* _Task_:
Among the lines below, copy exactly those from the one with "have h11 : B2 1 1 ≠ 0 := by" through the one with "have hT := bs_tsch_linSubst", counting both ends.

Saved data entries:
━━━━━━━━━━━━━━━━
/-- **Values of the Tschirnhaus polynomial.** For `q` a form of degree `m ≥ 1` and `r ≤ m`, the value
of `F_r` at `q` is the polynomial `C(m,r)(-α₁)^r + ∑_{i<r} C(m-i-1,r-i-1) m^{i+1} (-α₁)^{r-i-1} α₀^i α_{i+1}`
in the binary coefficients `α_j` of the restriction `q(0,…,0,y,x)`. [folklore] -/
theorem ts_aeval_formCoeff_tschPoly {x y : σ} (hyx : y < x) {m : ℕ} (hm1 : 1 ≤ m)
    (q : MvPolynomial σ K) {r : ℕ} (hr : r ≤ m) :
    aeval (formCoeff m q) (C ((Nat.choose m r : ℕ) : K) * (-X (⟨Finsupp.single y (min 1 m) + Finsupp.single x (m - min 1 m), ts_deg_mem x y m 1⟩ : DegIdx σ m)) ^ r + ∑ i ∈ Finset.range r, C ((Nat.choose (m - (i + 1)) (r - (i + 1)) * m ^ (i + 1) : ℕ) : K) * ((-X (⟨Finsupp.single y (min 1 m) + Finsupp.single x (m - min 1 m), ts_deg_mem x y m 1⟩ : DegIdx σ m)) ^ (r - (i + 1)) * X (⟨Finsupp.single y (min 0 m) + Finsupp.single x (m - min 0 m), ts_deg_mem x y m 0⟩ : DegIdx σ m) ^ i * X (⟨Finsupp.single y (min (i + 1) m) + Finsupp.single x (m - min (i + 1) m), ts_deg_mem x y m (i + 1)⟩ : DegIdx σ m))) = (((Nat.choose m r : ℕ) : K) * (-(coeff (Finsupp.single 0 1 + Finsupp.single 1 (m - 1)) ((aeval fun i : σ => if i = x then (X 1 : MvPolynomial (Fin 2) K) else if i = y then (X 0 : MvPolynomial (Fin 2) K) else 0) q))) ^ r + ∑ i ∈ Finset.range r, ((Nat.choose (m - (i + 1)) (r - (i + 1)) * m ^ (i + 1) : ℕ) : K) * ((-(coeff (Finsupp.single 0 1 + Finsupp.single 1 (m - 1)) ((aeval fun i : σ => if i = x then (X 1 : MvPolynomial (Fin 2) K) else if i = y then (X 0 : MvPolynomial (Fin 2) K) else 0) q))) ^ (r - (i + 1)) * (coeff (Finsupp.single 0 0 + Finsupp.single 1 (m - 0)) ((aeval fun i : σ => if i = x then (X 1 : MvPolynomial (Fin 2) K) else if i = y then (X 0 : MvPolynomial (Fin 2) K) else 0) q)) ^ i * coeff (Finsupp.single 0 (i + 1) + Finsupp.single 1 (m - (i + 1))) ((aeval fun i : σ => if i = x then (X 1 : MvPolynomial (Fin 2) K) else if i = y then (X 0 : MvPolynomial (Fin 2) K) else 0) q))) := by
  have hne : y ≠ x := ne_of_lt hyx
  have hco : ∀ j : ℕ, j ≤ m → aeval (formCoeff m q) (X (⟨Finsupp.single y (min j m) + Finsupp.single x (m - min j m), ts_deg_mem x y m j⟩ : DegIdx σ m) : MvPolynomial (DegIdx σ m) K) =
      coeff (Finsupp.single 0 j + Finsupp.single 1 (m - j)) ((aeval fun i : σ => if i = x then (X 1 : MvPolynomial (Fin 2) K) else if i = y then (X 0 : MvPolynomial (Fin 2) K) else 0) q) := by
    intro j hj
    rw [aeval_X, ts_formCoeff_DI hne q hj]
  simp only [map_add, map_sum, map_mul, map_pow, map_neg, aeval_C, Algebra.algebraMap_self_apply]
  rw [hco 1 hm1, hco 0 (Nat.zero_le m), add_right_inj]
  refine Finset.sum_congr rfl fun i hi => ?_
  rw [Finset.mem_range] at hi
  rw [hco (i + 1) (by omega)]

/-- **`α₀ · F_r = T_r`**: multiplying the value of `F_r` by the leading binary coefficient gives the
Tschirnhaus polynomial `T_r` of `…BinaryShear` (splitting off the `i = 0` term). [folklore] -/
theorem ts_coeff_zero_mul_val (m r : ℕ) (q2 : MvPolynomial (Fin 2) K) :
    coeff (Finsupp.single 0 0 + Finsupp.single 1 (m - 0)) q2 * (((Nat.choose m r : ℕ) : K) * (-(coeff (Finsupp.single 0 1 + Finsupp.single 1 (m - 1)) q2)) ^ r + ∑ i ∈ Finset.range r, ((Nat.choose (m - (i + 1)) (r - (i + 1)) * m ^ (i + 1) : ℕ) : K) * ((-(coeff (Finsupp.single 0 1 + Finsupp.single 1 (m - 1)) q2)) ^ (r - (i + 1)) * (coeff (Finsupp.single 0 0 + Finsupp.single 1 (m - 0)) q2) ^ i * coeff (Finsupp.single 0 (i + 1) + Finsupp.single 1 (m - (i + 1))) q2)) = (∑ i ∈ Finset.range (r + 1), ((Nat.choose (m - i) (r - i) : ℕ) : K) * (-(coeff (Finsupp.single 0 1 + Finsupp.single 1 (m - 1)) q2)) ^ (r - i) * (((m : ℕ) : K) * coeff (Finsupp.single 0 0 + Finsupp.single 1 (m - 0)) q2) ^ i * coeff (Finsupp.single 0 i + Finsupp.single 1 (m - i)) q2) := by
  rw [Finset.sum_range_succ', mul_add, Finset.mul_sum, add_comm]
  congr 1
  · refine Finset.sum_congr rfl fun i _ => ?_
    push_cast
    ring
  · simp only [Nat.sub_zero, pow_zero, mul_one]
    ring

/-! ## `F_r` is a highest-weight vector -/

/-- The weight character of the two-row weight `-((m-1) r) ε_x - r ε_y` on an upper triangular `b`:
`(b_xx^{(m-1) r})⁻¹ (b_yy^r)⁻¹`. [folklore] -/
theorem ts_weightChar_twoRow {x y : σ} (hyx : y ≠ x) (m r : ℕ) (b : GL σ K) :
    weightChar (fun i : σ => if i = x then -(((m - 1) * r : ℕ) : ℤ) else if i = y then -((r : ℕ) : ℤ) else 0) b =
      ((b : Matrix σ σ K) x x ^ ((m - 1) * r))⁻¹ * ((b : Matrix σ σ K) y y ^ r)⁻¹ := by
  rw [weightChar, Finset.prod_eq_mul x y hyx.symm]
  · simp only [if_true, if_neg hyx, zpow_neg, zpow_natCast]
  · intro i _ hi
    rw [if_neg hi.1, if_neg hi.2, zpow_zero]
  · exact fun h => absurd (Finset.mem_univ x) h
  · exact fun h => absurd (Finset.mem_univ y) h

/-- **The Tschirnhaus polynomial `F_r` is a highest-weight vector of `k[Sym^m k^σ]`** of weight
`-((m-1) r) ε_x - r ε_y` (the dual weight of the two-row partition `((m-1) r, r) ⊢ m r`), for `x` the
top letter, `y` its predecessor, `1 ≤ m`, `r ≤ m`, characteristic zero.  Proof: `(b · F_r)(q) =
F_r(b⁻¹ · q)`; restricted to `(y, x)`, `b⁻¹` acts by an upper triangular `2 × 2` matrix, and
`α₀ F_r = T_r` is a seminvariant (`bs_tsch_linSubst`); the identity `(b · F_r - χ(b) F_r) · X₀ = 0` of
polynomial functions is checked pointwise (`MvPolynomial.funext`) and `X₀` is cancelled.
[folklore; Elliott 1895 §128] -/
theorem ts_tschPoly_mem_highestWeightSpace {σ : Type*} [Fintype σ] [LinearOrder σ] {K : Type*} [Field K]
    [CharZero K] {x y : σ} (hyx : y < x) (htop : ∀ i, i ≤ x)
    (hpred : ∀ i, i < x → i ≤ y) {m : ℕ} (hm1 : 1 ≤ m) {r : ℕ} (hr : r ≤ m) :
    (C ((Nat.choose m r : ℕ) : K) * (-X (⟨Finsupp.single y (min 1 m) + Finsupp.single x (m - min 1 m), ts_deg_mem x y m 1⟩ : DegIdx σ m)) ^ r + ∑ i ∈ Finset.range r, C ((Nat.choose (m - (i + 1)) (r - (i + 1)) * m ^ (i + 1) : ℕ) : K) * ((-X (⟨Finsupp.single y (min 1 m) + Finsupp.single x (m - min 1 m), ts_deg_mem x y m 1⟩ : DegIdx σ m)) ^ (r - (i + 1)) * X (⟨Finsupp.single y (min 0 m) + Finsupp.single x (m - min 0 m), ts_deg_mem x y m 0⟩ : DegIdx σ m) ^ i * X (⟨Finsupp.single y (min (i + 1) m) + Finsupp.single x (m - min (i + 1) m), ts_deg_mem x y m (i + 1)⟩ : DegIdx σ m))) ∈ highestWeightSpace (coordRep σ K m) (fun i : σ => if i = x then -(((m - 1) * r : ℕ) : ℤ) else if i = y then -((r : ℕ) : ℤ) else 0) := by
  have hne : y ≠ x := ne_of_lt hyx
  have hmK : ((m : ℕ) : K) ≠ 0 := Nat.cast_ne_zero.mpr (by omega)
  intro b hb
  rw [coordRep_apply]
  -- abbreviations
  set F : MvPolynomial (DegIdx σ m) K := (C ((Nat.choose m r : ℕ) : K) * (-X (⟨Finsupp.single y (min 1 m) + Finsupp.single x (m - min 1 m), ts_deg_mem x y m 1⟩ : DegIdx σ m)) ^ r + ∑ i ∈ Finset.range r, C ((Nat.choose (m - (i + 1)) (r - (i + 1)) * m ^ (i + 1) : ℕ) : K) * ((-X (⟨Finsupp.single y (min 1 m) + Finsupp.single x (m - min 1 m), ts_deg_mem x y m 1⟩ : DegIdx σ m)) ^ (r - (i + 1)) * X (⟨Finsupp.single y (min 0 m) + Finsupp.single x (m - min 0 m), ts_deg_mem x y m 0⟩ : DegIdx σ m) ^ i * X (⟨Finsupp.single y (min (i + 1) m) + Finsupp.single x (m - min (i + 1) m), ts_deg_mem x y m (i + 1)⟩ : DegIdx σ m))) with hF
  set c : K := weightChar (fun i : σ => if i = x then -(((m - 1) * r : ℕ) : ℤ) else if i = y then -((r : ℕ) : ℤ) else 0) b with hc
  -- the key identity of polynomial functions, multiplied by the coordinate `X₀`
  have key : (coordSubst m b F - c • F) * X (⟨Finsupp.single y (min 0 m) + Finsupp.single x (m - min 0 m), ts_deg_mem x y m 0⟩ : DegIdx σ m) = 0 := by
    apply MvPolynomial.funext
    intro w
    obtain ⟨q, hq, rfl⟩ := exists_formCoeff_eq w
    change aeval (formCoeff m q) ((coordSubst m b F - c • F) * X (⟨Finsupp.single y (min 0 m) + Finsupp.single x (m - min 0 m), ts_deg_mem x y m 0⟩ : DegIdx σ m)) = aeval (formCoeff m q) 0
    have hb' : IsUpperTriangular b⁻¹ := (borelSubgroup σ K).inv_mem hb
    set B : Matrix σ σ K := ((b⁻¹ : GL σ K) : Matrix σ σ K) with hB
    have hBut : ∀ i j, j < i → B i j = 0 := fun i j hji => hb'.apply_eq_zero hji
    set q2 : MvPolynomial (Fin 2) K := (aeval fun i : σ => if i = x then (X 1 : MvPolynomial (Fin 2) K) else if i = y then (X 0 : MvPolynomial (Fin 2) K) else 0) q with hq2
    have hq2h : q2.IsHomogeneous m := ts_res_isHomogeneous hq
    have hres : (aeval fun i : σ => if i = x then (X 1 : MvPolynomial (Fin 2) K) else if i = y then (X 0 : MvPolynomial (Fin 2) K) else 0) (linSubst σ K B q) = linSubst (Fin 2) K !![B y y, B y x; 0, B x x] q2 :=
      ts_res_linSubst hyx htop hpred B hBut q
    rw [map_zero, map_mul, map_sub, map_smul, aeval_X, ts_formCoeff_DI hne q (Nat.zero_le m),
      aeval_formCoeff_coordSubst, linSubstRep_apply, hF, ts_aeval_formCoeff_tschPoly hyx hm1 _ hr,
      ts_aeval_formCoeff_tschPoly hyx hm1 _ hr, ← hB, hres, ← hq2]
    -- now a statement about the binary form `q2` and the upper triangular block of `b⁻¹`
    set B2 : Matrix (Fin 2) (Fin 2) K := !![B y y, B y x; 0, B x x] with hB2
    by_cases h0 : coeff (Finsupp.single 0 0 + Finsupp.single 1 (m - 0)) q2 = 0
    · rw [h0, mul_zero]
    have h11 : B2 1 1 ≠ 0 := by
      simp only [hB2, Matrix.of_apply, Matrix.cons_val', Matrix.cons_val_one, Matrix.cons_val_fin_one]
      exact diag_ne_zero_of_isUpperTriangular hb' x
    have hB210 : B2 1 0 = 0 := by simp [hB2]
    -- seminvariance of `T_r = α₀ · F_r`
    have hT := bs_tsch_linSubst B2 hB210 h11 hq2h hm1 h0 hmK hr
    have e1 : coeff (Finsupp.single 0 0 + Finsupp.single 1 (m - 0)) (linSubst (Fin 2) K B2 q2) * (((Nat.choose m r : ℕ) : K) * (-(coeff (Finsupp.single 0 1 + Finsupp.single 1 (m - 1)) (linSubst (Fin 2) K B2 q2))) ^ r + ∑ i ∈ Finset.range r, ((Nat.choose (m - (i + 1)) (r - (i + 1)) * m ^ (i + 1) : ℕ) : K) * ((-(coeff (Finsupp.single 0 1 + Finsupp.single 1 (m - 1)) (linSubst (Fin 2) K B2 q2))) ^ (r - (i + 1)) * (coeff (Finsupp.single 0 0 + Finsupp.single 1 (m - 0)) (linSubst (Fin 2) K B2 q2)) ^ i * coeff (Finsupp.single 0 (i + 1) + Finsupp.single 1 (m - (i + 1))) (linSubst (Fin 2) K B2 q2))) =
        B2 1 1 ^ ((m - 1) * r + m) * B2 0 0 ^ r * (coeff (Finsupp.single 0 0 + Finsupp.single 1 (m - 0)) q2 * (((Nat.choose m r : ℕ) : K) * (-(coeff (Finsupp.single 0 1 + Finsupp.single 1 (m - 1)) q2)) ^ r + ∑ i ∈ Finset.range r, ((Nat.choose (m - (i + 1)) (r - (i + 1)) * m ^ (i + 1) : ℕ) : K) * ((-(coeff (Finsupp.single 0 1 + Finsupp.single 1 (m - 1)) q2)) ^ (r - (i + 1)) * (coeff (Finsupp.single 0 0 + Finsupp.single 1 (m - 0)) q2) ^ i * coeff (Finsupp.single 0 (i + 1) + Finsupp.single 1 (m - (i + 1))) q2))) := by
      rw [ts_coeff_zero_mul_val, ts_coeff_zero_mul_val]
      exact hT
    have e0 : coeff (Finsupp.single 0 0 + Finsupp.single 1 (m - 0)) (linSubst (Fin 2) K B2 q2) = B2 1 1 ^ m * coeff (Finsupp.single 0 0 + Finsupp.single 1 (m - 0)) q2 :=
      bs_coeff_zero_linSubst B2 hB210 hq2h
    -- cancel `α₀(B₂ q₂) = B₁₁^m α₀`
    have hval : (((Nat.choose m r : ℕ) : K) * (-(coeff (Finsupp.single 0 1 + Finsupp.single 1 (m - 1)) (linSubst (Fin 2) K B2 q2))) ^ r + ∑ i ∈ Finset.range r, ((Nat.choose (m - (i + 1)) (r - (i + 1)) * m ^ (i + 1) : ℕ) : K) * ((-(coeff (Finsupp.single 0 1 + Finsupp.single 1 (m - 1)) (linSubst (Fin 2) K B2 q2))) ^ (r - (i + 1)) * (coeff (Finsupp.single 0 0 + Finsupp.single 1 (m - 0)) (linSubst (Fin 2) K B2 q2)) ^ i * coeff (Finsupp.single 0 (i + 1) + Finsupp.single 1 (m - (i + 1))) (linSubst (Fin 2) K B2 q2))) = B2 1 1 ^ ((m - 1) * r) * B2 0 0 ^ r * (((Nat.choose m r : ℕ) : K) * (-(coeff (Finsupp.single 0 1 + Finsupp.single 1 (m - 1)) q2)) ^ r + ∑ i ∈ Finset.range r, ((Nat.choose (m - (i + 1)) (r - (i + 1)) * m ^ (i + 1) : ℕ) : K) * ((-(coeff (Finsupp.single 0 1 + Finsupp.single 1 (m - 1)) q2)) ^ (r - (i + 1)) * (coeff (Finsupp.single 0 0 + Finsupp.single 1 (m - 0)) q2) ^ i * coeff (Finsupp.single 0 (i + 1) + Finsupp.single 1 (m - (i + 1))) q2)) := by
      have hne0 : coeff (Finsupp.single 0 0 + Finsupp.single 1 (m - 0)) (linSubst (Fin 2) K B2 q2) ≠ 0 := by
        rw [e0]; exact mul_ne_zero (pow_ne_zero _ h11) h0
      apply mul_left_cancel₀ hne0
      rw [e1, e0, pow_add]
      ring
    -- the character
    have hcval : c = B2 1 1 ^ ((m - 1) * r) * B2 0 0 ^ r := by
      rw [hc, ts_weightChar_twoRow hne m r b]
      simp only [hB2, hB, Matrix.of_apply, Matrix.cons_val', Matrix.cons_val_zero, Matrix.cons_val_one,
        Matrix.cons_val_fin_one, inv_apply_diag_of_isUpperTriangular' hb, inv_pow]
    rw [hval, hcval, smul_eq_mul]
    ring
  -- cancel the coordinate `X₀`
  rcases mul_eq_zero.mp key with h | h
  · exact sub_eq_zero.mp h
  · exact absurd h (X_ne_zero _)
━━━━━━━━━━━━━━━━
* _Answer box_:
    have h11 : B2 1 1 ≠ 0 := by
      simp only [hB2, Matrix.of_apply, Matrix.cons_val', Matrix.cons_val_one, Matrix.cons_val_fin_one]
      exact diag_ne_zero_of_isUpperTriangular hb' x
    have hB210 : B2 1 0 = 0 := by simp [hB2]
    -- seminvariance of `T_r = α₀ · F_r`
    have hT := bs_tsch_linSubst B2 hB210 h11 hq2h hm1 h0 hmK hr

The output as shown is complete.